Foi assinado, no dia 10 de Novembro de 2015, na sede do Ministério das Finanças, o Acordo Intergovernamental no âmbito do Foreign Account Tax Compliance Act (FATCA), entre a República de Angola, representada pelo ministro das Finanças, Armando Manuel, e o governo dos Estados Unidos da América (EUA), representado pela embaixadora norte-americana em Angola, Helen Meagher La Lime.

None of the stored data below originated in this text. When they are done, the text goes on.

/-- **(4.5.3) ⇒ the `Q^{s*}_kv`-transport along a unit bond is `v_b`, so for `u = Q^{s*}_kv·e^{iθ}`: `|u_k(b) − v_b| ≤ |θ(b)|`** (p33's
`lineIter_qsstarGIter`; standing range). [cite: BalabanImbrieJaffe1985, (4.5.3) p.312] -/
theorem norm_toC_lineIter_bg454_sub_le {k : ℕ} (hk : j + k ≤ P.m + P.K) (v : GaugeField P (j + k) U1) (θ : PBond P j → ℝ)
    (c : PBond P (j + k)) :
    ‖toC (lineIter (bg454 k v θ) k c) - toC (v c)‖ ≤ |lineSumIter θ k c| := by
  rw [bg454_def]
  exact norm_toC_lineIter_mul_phase_sub_le (qsstarGIter k v) θ k (lineIter_qsstarGIter k hk v) c

/-- **(7.3.2), SECOND PRINTED FORM, AT THE (4.5.4)-SHAPED BACKGROUND `u = Q^{s*}_kv·e^{iθ}` UNDER THE PLAQUETTE HYPOTHESIS ON `u` AND A
BOUND ON THE LINE SUMS OF THE PHASE**: for `1 ≤ k`, `j + k ≤ m + K`, `a > 0`, EVERY unit-lattice `U(1)` field `v`, every real `η`-bond function
`θ` with `|u(∂p) − 1| ≤ θ₀` for all oriented `η`-plaquettes of `u` and `|θ(b)| ≤ τ` for the line sum along every unit bond `b`, `G` the inverse
(4.6.2) at `u` (physical normalization, printed `a_k`), every `ψ`:
`(γ/2)·Σ_{b∈T₁^{(k)}} |v_bψ(b₊) − ψ(b₋)|² − ((4/3)d⁴(L^{2k}θ₀)² + γdτ²)·Σ_x|ψ(x)|² ≤ ⟨ψ, Δ_k(u)ψ⟩`, `γ = min(a/(9(d+1)), 1/12)`.
[cite: BalabanImbrieJaffe1985, (7.3.2) p.326] -/
theorem ineq732_second_bg454_phys {k : ℕ} (hk1 : 1 ≤ k) (hk : j + k ≤ P.m + P.K) {a : ℝ} (ha : 0 < a)
    (v : GaugeField P (j + k) U1) (θ : PBond P j → ℝ)
    {θ₀ : ℝ} (hθ₀ : ∀ (x : Balaban1983to89.Site P j) (μ ν : Fin P.d), ‖plaqC (bg454 k v θ) x μ ν - 1‖ ≤ θ₀)
    {τ : ℝ} (hτ : ∀ c : PBond P (j + k), |lineSumIter θ k c| ≤ τ)
    {G : FineSp P j →ₗ[ℝ] FineSp P j}
    (hG : ∀ φ, opT (Dlin (cPhys P k) (bg454 k v θ)) (QlinK (bg454 k v θ) k) (BIJ85Sect4Statements.aK a P.L k) (G φ) = φ)
    (ψ : CoarseSpK P j k) :
    min (a / (9 * (P.d + 1))) (1 / 12) / 2 * bondForm v ψ
        - (4 / 3 * (P.d : ℝ) ^ 4 * (((P.L : ℝ) ^ k) ^ 2 * θ₀) ^ 2 + min (a / (9 * (P.d + 1))) (1 / 12) * P.d * τ ^ 2)
          * ∑ x : Balaban1983to89.Site P (j + k), ‖ψ x‖ ^ 2
      ≤ ⟪ψ, deltaOp (QlinK (bg454 k v θ) k) (BIJ85Sect4Statements.aK a P.L k) G ψ⟫ :=
  ineq732_second_general_phys' hk1 hk ha (bg454 k v θ) hθ₀ hG v
    (fun c => (norm_toC_lineIter_bg454_sub_le hk v θ c).trans (hτ c)) ψ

O regime do FATCA tem como principal objectivo combater a evasão fiscal dos sujeitos passivos norte-americanos que detêm activos financeiros em instituições financeiras transfronteiriças. A adesão a este regime de um número cada vez maior de países conduz, no entanto, a acções e consequências mais abrangentes, como sejam o combate i) à evasão fiscal transfronteiriça dos sujeitos passivos de imposto dos países aderentes e consequente diminuição da receita estatal; ii) à existência de paraísos fiscais; e iii) ao branqueamento de capitais e apoio ao terrorismo.
Uma vez que este regime passa, primordialmente, pela recolha, processamento e troca de informação fiscal entre Estados, Angola deverá também aderir ao Common Reporting Standard (CRS), uma ferramenta que permite a troca automática de informação fiscal a nível global, possibilitando aos países signatários a obtenção de informação sobre os seus residentes fiscais com investimentos em instituições financeiras localizadas em países terceiros.
O CRS deverá entrar em vigor no dia 1 de Janeiro de 2016, estando o primeiro reporte de informação previsto para Setembro de 2017. Actualmente, 61 países assinaram um Acordo Multilateral e 30 países assumiram um compromisso informal de adesão. Entre os signatários, encontram-se quatro países africanos, estando o Fórum Global para a Transparência e Troca de Informações Fiscais a estudar métodos para captar a adesão de mais países do nosso continente. A própria União Europeia adoptou a troca automática fiscal do CRS como novo padrão obrigatório entre os seus Estados-membros.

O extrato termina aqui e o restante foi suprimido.